Find a place to have your machine serviced. I use Sewingmachine.com which is located in downtown Atlanta. You have to trust the people who service your machine. In 4 years, my machine has only been in once. And they have excellent customer service if you are in the area. I emailed to inquire about service and they immediately emailed me back with details. Love them.

And for a sampling of work:
Facebook: Create Pretty Etsy: Create Pretty Email: createprettyemailatgmaildotcom 

**Any link may be an affiliate link. See my disclosure policy here.


  1. I found the link to this post on pinterest and your info is very helpful! I've been sewing over 40 years but only got a Bernina with embroidery this year. I took my class and started with embroidery 2 weeks ago, so I'm a complete novice! All of your advice is much appreciated!

  2. Thank you for stopping by Janie! You will learn and be totally sucked in! It's a blast (and can be totally frustrating all at the same time)! Good luck!


  3. Hello! I love your patterns, I did a test run of this Rarity (to put on a fleece hat) but I ran into some trouble. It seemed as if the pattern shifted (the body outline) and the mane/tail had issues. I think it was something that was wrong with my fabric/stabilizer. Do you have any tips for embroidering on fleece?
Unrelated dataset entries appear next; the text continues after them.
import Summits.Langlands.Langlands.Theses.IrreducibilityBySelfDuality
import Literature.NumberTheory.Automorphic.ClozelCArithmetic
import HarnessLib

/-!
# `IrreducibilityBySelfDuality.HeckeEigenvalueField` BY NAME: conditional closure from Clozel's
# theorem (item stmt-Langlands-13632, support, rank 1; `--supports`, conditional-result)

The route decl `Summit.Langlands.Langlands.Theses.IrreducibilityBySelfDuality.HeckeEigenvalueField`
is definitionally the tree's named fact
`Literature.NumberTheory.Automorphic.Clozel1990_heckeEigenvalueField` (Clozel 1990, Thm. 3.13 in
Hecke-eigenvalue form; second vendoring `Clozel1990_cArithmetic`). This small module states that
AGAINST THE ROUTE DECL BY NAME, so that the obligation graph records the item as closed
CONDITIONALLY on the named fact (its discharge `_holds` is Clozel's cohomological argument, absent
from the tree). It imports the Theses file and is therefore NOT to be imported by any module that
closes an item of this route by name (kill criterion (e): the gate's `_holds` link would cycle);
the Theses-free companion `IrreducibilityBySelfDualityHeckeEigenvalueField.lean` carries the
reusable content (identifications, the algebraic half of Clozel's proof, the reduction to a
rational Hecke module).
-/

namespace Summit.Langlands.Langlands.Theorems.HeckeEigenvalueField

open Literature.NumberTheory.Automorphic

/-- The route decl `IrreducibilityBySelfDuality.HeckeEigenvalueField` is, definitionally, the named
fact `Clozel1990_heckeEigenvalueField` (Clozel 1990, Thm. 3.13). [cite: Clozel1990, Thm. 3.13] -/
theorem route_heckeEigenvalueField_iff_clozel1990 :
    Summit.Langlands.Langlands.Theses.IrreducibilityBySelfDuality.HeckeEigenvalueField ↔
      Clozel1990_heckeEigenvalueField :=
  Iff.rfl

/-- The route decl `IrreducibilityBySelfDuality.HeckeEigenvalueField` is, definitionally, the
second vendoring `Clozel1990_cArithmetic` of Clozel 1990, Thm. 3.13. [cite: Clozel1990, Thm. 3.13] -/
theorem route_heckeEigenvalueField_iff_clozel1990_cArithmetic :
    Summit.Langlands.Langlands.Theses.IrreducibilityBySelfDuality.HeckeEigenvalueField ↔
      Clozel1990_cArithmetic :=
  Iff.rfl

/-- **Conditional closure by name** (`conditional-result`): Clozel 1990, Thm. 3.13 (the named fact
`Clozel1990_heckeEigenvalueField`) gives the route decl
`IrreducibilityBySelfDuality.HeckeEigenvalueField`. The item closes unconditionally only with
`Clozel1990_heckeEigenvalueField_holds`. [cite: Clozel1990, Thm. 3.13] -/
theorem route_heckeEigenvalueField_of_clozel1990 (h : Clozel1990_heckeEigenvalueField) :
    Summit.Langlands.Langlands.Theses.IrreducibilityBySelfDuality.HeckeEigenvalueField :=
  h

/-- The same from the second vendoring `Clozel1990_cArithmetic`. [cite: Clozel1990, Thm. 3.13] -/
theorem route_heckeEigenvalueField_of_clozel1990_cArithmetic (h : Clozel1990_cArithmetic) :
    Summit.Langlands.Langlands.Theses.IrreducibilityBySelfDuality.HeckeEigenvalueField :=
  h

end Summit.Langlands.Langlands.Theorems.HeckeEigenvalueField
    1. Hi Emma! I am not a digitizer, so they may have other advice, but I have found that with "slippery" or thick fabric like fleece that it's best to use a basting stitch. I use SWP (sew what pro) so I add the basting stitch around my pattern. Not only does the basting stitch hold your stabilizer and fabric together, it helps you make sure the design will be centered. Also make sure that you are using a good stabilizer. A good rule is "if you wear it, don't tear it"- so anything you wear or put on (especially with knit) should be cutaway. I only use tear away on towels, bibs, and burp cloths. Sometimes I have to use 2 layers if the design is really dense. Check the stitch count in your program too. It its more than 14k stitches or so I like to double up on the stabilizer (or at least add the tear away to my cutaway regimen). Hope that makes sense! :)

  4. I like what you said about basting stitch helping with puckering. I'm new to embroidery, and the last thing I made started puckering. I will try and learn how to do the basting stitch to avoid this problem in the future.

    1. Absolutely! Also if you are still getting puckering try upping your stabilizer to something more stiff. If you are using tear away, switch to cut away. If cut away try adding a tear away or double up on the cutaway :)

  5. Would you please give me the exact Brother group you are a member of on facebook? There are several and I want to join the same one you're in. I got an SE400 for Christmas and am hooked!!

    1. Sure! I'm in the Brother PE embroidery group. There may even be an se400 page now. But the brother PE embroidery is pretty generic for brother machines :) and congrats on your new machine! Here's a direct link to the group: https://m.facebook.com/profile.php?id=388276124532366&tsid=0.38082470931112766&source=typeahead you'll have to be accepted I believe.

  6. I love this article! I've had my machine for about a year and a half now and love it! I tried SWP but had a terrible experience with their customer service and ended up with different software. I DO love my machine and didn't know there was a Facebook group for Brother users. I'll be looking for that soon.
    I'm very wary when I have to change my bobbin, especially in the middle of a project. I'll have to look into the pre-wound ones. I've also figured out that if I'm careful, I don't always need to hoop. Most of the time I can get away with floating my items if I'm really really careful.
    Some great tips here and I'll be certain to pin this one as a great reference!